Who called it inspirational posting and not chicken soup for the scroll?
Doctor: you need to improve your diet what do you have for breakfast
Me: eggs
Doctor:
Me: ok reese’s eggs
Annoyance rankings:
1. bothersome
2. pet peeve
3. me watching people carrying obviously empty coffee cups on TV
If you love someone, let them sleep.
When your wife says “It’s up to you”, it’s not.
I can’t move mountains but I can shift blame.
If you don’t have a panini press just heat up your corduroys and sit on your sandwich. Why do I have to solve all the hard problems
I’ve just seen my doctor quickly close the Wikipedia page for ‘bones’
Perfection.
those guys holding fish in their dating profile pictures are just demonstrating how they’ll carry you over the threshold after marriage.
“For my next illusion” the magician announces: “Free will!” Everyone starts clapping but they don’t know why
Beards are a privilege, not a right
If two pieces of pizza share the same pepperoni that is one piece of pizza. Don’t let anybody tell you differently
SPIN INSTRUCTOR: you can do this, you just have to want it
ME, NOT EATING ICE CREAM SANDWICHES IN BED: neat. what’s another way?
guy finding a big puddle of blood in a horror movie: (touches it and looks at his fingers) it’s blood
Dance like theres no tomorrow OH MY GOD THERES NO TOMORROW WHY ARE WE DANCING
I just read that pandas don’t have many opportunities for sex, and then don’t know how to do it. Finally found my spirit animal.

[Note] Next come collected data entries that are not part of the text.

/-- With base depths `0` these are the ordinary depths. [folklore] -/
theorem wdepthsFrom_zero (w : GateFn → ℕ) (gs : List (Gate ι')) :
    wdepthsFrom w (fun _ => 0) gs = wdepths w gs := by
  induction gs using List.reverseRecOn with
  | nil => rfl
  | append_singleton gs g ih =>
    rw [wdepthsFrom_append_singleton, wdepths_append_singleton, ih]
    congr 3

/-- The depth of a shifted wire: it reads the second block's depths on the base depths given by
the wires `ρ` into the first block. [folklore] -/
theorem wireDepthOf_shiftWire (ds ws : List ℕ) {L : ℕ} (hL : ds.length = L) (ρ : ι' → ι ⊕ ℕ)
    (hρ : WiresOK L ρ) (u : ι' ⊕ ℕ) :
    wireDepthOf (ds ++ ws) (shiftWire ρ L u) = wireDepthFrom (fun i => wireDepthOf ds (ρ i)) ws u := by
  cases u with
  | inl i =>
    simp only [shiftWire, wireDepthFrom]
    exact wireDepthOf_append_of_lt ds ws (ρ i) fun m hm => hL ▸ hρ i m hm
  | inr m =>
    simp only [shiftWire, wireDepthOf_inr, wireDepthFrom, List.getD_eq_getElem?_getD]
    rw [List.getElem?_append_right (by omega)]
    congr 2
    omega

/-- **Depths under relocation.** Appending to `gs` the block `gs'` relocated behind `gs` with
input wires `ρ` gives first the depths of `gs`, then the depths of `gs'` computed from the base
depths of the wires `ρ` (the depth companion of `vals_append_reloc`). [cite: Vollmer1999, §1.2] -/
theorem wdepths_append_reloc (w : GateFn → ℕ) (gs : List (Gate ι)) (gs' : List (Gate ι'))
    (ρ : ι' → ι ⊕ ℕ) (hρ : WiresOK gs.length ρ) :
    wdepths w (gs ++ gs'.map (reloc ρ gs.length)) =
      wdepths w gs ++ wdepthsFrom w (fun i => wireDepthOf (wdepths w gs) (ρ i)) gs' := by
  induction gs' using List.reverseRecOn with
  | nil => simp [wdepthsFrom]
  | append_singleton gs' g ih =>
    rw [List.map_append, List.map_singleton, ← List.append_assoc, wdepths_append_singleton, ih,
      wdepthsFrom_append_singleton, List.append_assoc]
    congr 2
    simp only [reloc_fn, List.cons.injEq, and_true]
    congr 1
    refine Finset.sup_congr rfl fun a _ => ?_
    exact wireDepthOf_shiftWire _ _ (length_wdepths w gs) ρ hρ (g.args a)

“You’re in no position to be making demands.”
[does a handstand]
“Company helicopter & 2 months extra vacation.”
“Fair enough.
*Boyfriend gets in bed*
Him: Wanna fool around?
Me: *Doesn’t hear him because I’m tipping the cheetos bag directly into my mouth*
Me: Roses are red, violets are blue…
Them: I’m going to stop you there man. Imma assume this is your first rap battle?

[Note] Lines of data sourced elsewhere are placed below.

import Summits.RiemannHypothesis.RiemannHypothesis.Theorems.WeilParityEvenWinsBeyondArchFrontierCell7OfBlocks
import Summits.RiemannHypothesis.RiemannHypothesis.Theorems.GroundBartaEvenWinsBeyondArchDeflationEndpoint7Consts
import HarnessLib

/-!
# RiemannHypothesis / GroundBarta — rung 4 beyond `83/100`: Weil positivity on the CLOSED four-prime window `[-(log 7)/2, (log 7)/2]`
# from the two sector blocks at the endpoint (the contract of LADDER rung W-M3)

Helper file (`--supports stmt-RiemannHypothesis-18085`), RH-free, pure logic (prover B g8; the `(log 7)/2` twin of prover A g10/g11's
`…FrontierLog5HalfOfBlocks` / `…FrontierCell7OfBlocks`).  The window `a* = (log 7)/2` is the far end of the band on which exactly the prime
powers `2, 3, 4, 5` are visible (`7` enters at `a*`); it is irrational, so the blocks there are an ENDPOINT CELL (cut trial vectors at the convergent
`c″ < a*`, images extended to `b″ > a*`, thin shell `5.7·10⁻³⁸`: `…DeflationEndpoint7Consts`, `…Endpoint7ShellConsts`, bridge
`dt_weil{Odd,Even}GroundEnergy_ge_of_deflCert_wxa45` with `c = Real.log 7 / 2`; design note `DESIGN-ENDPOINT-LOG7HALF.md` of unit `sr-gb-rung-b`).
This file states what the two blocks deliver:

* `weilPositivityOn_log7half_of_blocks` — `0 ≤ ε_ev((log 7)/2)` and `0 ≤ ε_od((log 7)/2)` give `WeilPositivityOn (Real.log 7 / 2)`: Weil positivity for
  every test function supported in `[-(log 7)/2, (log 7)/2]` (`e^{2a*} = 7`), hence (`weilPositivityOn_of_le_log7half_of_blocks`) on every smaller window —
  superseding `83/100`, `(log 5)/2`, `4023/5000`, …;
* `weilGroundEnergy_log7half_nonneg_of_blocks` — the bottom of the form on that window is `≥ 0`.
-/

set_option linter.dupNamespace false

noncomputable section

open Set MeasureTheory

namespace Summit.RiemannHypothesis.RiemannHypothesis.Theorems.EvenWinsBeyondArch

open Literature.NumberTheory.LFunctions

/-- **Weil positivity on `[-(log 7)/2, (log 7)/2]` from the two endpoint blocks**: `0 ≤ ε_ev((log 7)/2)` and `0 ≤ ε_od((log 7)/2)` give
`WeilPositivityOn (Real.log 7 / 2)`. [folklore] -/
theorem weilPositivityOn_log7half_of_blocks (hE : 0 ≤ weilEvenGroundEnergy (Real.log 7 / 2))
    (hO : 0 ≤ weilOddGroundEnergy (Real.log 7 / 2)) : WeilPositivityOn (Real.log 7 / 2) :=
  dt_weilPositivityOn hE hO

/-- The bottom of Weil's form on `[-(log 7)/2, (log 7)/2]` is non-negative, from the two blocks. [folklore] -/
theorem weilGroundEnergy_log7half_nonneg_of_blocks (hE : 0 ≤ weilEvenGroundEnergy (Real.log 7 / 2))
    (hO : 0 ≤ weilOddGroundEnergy (Real.log 7 / 2)) : 0 ≤ weilGroundEnergy (Real.log 7 / 2) := by
  rw [weilGroundEnergy_eq_min_even_odd]
  exact le_min hE hO

/-- Weil positivity on every window `a ≤ (log 7)/2`, from the two endpoint blocks. [folklore] -/
theorem weilPositivityOn_of_le_log7half_of_blocks (hE : 0 ≤ weilEvenGroundEnergy (Real.log 7 / 2))
    (hO : 0 ≤ weilOddGroundEnergy (Real.log 7 / 2)) {a : ℝ} (ha : a ≤ Real.log 7 / 2) : WeilPositivityOn a :=
  (weilPositivityOn_log7half_of_blocks hE hO).mono ha

/-- In particular the endpoint blocks re-prove the `83/100` rung (`83/100 < (log 7)/2`, `dt_e7_83_lt_log7half`). [folklore] -/
theorem weilPositivityOn_83_of_log7half_blocks (hE : 0 ≤ weilEvenGroundEnergy (Real.log 7 / 2))
    (hO : 0 ≤ weilOddGroundEnergy (Real.log 7 / 2)) : WeilPositivityOn (83 / 100) :=
  weilPositivityOn_of_le_log7half_of_blocks hE hO dt_e7_83_lt_log7half.le

/-- Conversely, by antitonicity of the sector bottoms in the window, the endpoint blocks are the STRONGEST statement of the band:
`0 ≤ ε_ev((log 7)/2)` gives `0 ≤ ε_ev(a)` for every `0 < a ≤ (log 7)/2` (and likewise odd). [folklore] -/
theorem weilEvenGroundEnergy_nonneg_of_le_log7half (hE : 0 ≤ weilEvenGroundEnergy (Real.log 7 / 2)) {a : ℝ}
    (ha : a ≤ Real.log 7 / 2) : 0 ≤ weilEvenGroundEnergy a := by
  rcases le_or_gt a 0 with h0 | h0
  · rw [weilEvenGroundEnergy_of_nonpos h0]
  · exact hE.trans (weilEvenGroundEnergy_antitone h0 ha)

end Summit.RiemannHypothesis.RiemannHypothesis.Theorems.EvenWinsBeyondArch

end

Give yourself something to look forward to tomorrow: Text a friend, “I think you owe me an apology,” then turn off your phone and go to bed
I’d like to time travel for the sake of mankind but more importantly to stop Brussels sprouts from happening.
[I remove my bike helmet, but my toupee comes off with it]
“I’m sorry guys, is there something funny about safety?”